** DATASET EXTRACT follows **

/-- item stmt-AtomisticToContinuum-4877 · support · rank 9 · closed · moot by None · by planner
[support] (J) CONJUNCT (i) FROM THE HULL: for a, h in the box, the B-matrix at (a,h) (the body of
HcpLandscapeGap), C, A, D and E imply e(hcpPeriodicConfiguration a h) ≤ liminf E(N)/N. Proof
(bookkeeping): LennardJonesGroundStatesExist_holds gives a ground-state sequence x; D gives a hull
element S₁ ∋ 0, δ-separated, everywhere good, R₁-dense; C gives the template; B at η = 1 with the
κ-term dropped: 2e*·n − C(L+1)² ≤ Σ_{S₁∩B_L(0)} siteE; E: Σ ≤ 2e_∞·n + εL³; R₁-denseness gives n ≥
c·L³ (disjoint R₁-balls), so e* − e_∞ ≤ (C(L+1)² + εL³)/(2cL³) → ε/2c → 0. -/
@[route_item "route-AtomisticToContinuum-HullExactification"]
def HullEnergyLowerBound : Prop :=
  ∀ a h : ℝ, ∀ ha : a ≠ 0, ∀ hh : h ≠ 0, ∀ (S : Set (EuclideanSpace ℝ (Fin 3))) (δ : ℝ), 0 < δ → (∀ y ∈ S, ∀ z ∈ S, y ≠ z → δ ≤ dist y z) → (∃ R₁ : ℝ, ∀ p : EuclideanSpace ℝ (Fin 3), ∃ y ∈ S, dist y p ≤ R₁) → (∀ η : ℝ, 0 < η → ∃ κ : ℝ, 0 < κ ∧ ∃ C : ℝ, ∀ (c : EuclideanSpace ℝ (Fin 3)) (L : ℝ), 0 ≤ L → 2 * ((Literature.MathematicalPhysics.StatisticalMechanics.hcpPeriodicConfiguration ha hh).energyPerParticle Literature.MathematicalPhysics.StatisticalMechanics.lennardJones) * (({y : EuclideanSpace ℝ (Fin 3) | y ∈ S ∧ dist y c ≤ L} : Set (EuclideanSpace ℝ (Fin 3))).ncard : ℝ) + κ * (({y : EuclideanSpace ℝ (Fin 3) | y ∈ S ∧ dist y c ≤ L ∧ ¬ (let T : Set (EuclideanSpace ℝ (Fin 3)) := {z : EuclideanSpace ℝ (Fin 3) | z ∈ S ∧ z ≠ y ∧ dist z y < 13 / 10 * a}; let P : Set (EuclideanSpace ℝ (Fin 3)) := {p : EuclideanSpace ℝ (Fin 3) | p ∈ Literature.MathematicalPhysics.StatisticalMechanics.hcpStacking a h ∧ p ≠ 0 ∧ ‖p‖ < 13 / 10 * a}; ∃ A : EuclideanSpace ℝ (Fin 3) →ₗᵢ[ℝ] EuclideanSpace ℝ (Fin 3), ∃ e : ↥T ≃ ↥P, ∀ t : ↥T, dist ((t : EuclideanSpace ℝ (Fin 3)) - y) (A ((e t : ↥P) : EuclideanSpace ℝ (Fin 3))) ≤ η)} : Set (EuclideanSpace ℝ (Fin 3))).ncard : ℝ) - C * (L + 1) ^ 2 ≤ (∑' y : ↥{y : EuclideanSpace ℝ (Fin 3) | y ∈ S ∧ dist y c ≤ L}, (∑' z : ↥{z : EuclideanSpace ℝ (Fin 3) | z ∈ S ∧ z ≠ (y : EuclideanSpace ℝ (Fin 3))}, Literature.MathematicalPhysics.StatisticalMechanics.lennardJones (dist (y : EuclideanSpace ℝ (Fin 3)) (z : EuclideanSpace ℝ (Fin 3)))))) → (∀ ε : ℝ, 0 < ε → ∃ L₀ : ℝ, ∀ L : ℝ, L₀ ≤ L → ∀ c : EuclideanSpace ℝ (Fin 3), (∑' y : ↥{y : EuclideanSpace ℝ (Fin 3) | y ∈ S ∧ dist y c ≤ L}, (∑' z : ↥{z : EuclideanSpace ℝ (Fin 3) | z ∈ S ∧ z ≠ (y : EuclideanSpace ℝ (Fin 3))}, Literature.MathematicalPhysics.StatisticalMechanics.lennardJones (dist (y : EuclideanSpace ℝ (Fin 3)) (z : EuclideanSpace ℝ (Fin 3))))) ≤ 2 * (Filter.liminf (fun N : ℕ => Literature.MathematicalPhysics.StatisticalMechanics.groundStateEnergy Literature.MathematicalPhysics.StatisticalMechanics.lennardJones 3 N / (N : ℝ)) Filter.atTop) * (({y : EuclideanSpace ℝ (Fin 3) | y ∈ S ∧ dist y c ≤ L} : Set (EuclideanSpace ℝ (Fin 3))).ncard : ℝ) + ε * L ^ 3) → ((Literature.MathematicalPhysics.StatisticalMechanics.hcpPeriodicConfiguration ha hh).energyPerParticle Literature.MathematicalPhysics.StatisticalMechanics.lennardJones) ≤ (Filter.liminf (fun N : ℕ => Literature.MathematicalPhysics.StatisticalMechanics.groundStateEnergy Literature.MathematicalPhysics.StatisticalMechanics.lennardJones 3 N / (N : ℝ)) Filter.atTop)

/-- item stmt-AtomisticToContinuum-4878 · support · rank 9 · closed · moot by None · by planner
[support] (T) RUNG 0 — THE TOY FCC THEOREM (card H6; first pure isotropic pair potential with BOTH
Blanc–Lewin conjuncts in ℝ³, designed, weak form; recommended first prover target, it debugs D/F/H
where A, B, C are trivial): assume flyspeck_L12 and FejesTothKissingTwelve (named facts; the latter
follows from flyspeck_L12 + Hales2012_contactGraphTame in the tree). Let V : ℝ → ℝ with core V ≥
1000 on (0, 199/200], V ≥ −1 everywhere, V(1) = −1 with uniform strictness (∀ η ∃ θ > 0: |r − 1| ≥ η
⟹ V(r) ≥ θ − 1), V ≥ 0 on [201/200, ∞), V(√2) = V(√3) = 0, V = 0 on [2, ∞), and a bump V ≥ β > 0 on
[√(8/3) − β, √(8/3) + β]. Then HasPeriodicGroundStateEnergy V 3 ∧ IsCrystallizing V 3 (limit fcc
with nearest-neighbour distance 1, e = −6). Chain: bonds (pairs in the well [199/200, 201/200])
number ≤ 6N up to core-pair corrections paid by the core height (card_le_twelve_of_norm_le with
ratio 1.01005 ≤ 1.01995; Theil-type removal if a per-particle bound is wanted), E(fcc block) ≤ −6N +
CN^{2/3} ⟹ every defect count (under-coordination, |r − 1| ≥ η bonds, core pairs, pairs near √(8/3))
is O_η(N^{2/3}); exactification ⟹ a hull element that is a kissing-twelve unit packing with no pair
at distance √ -/
@[route_item "route-AtomisticToContinuum-HullExactification"]
def ToyFccCrystallization : Prop :=
  Literature.Geometry.DiscreteGeometry.flyspeck_L12 → Literature.Geometry.DiscreteGeometry.FejesTothKissingTwelve → ∀ V : ℝ → ℝ, (∀ r : ℝ, 0 < r → r ≤ 199 / 200 → 1000 ≤ V r) → (∀ r : ℝ, -1 ≤ V r) → V 1 = -1 → (∀ η : ℝ, 0 < η → ∃ θ : ℝ, 0 < θ ∧ ∀ r : ℝ, 0 < r → η ≤ |r - 1| → θ - 1 ≤ V r) → (∀ r : ℝ, 201 / 200 ≤ r → 0 ≤ V r) → V (Real.sqrt 2) = 0 → V (Real.sqrt 3) = 0 → (∀ r : ℝ, 2 ≤ r → V r = 0) → (∃ β : ℝ, 0 < β ∧ ∀ r : ℝ, |r - Real.sqrt (8 / 3)| ≤ β → β ≤ V r) → Literature.MathematicalPhysics.StatisticalMechanics.HasPeriodicGroundStateEnergy V 3 ∧ Literature.MathematicalPhysics.StatisticalMechanics.IsCrystallizing V 3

** End of DATASET EXTRACT **

For each line above that includes the word "rank", make a copy of that line.

OUTPUT =
/-- item stmt-AtomisticToContinuum-4877 · support · rank 9 · closed · moot by None · by planner
/-- item stmt-AtomisticToContinuum-4878 · support · rank 9 · closed · moot by None · by planner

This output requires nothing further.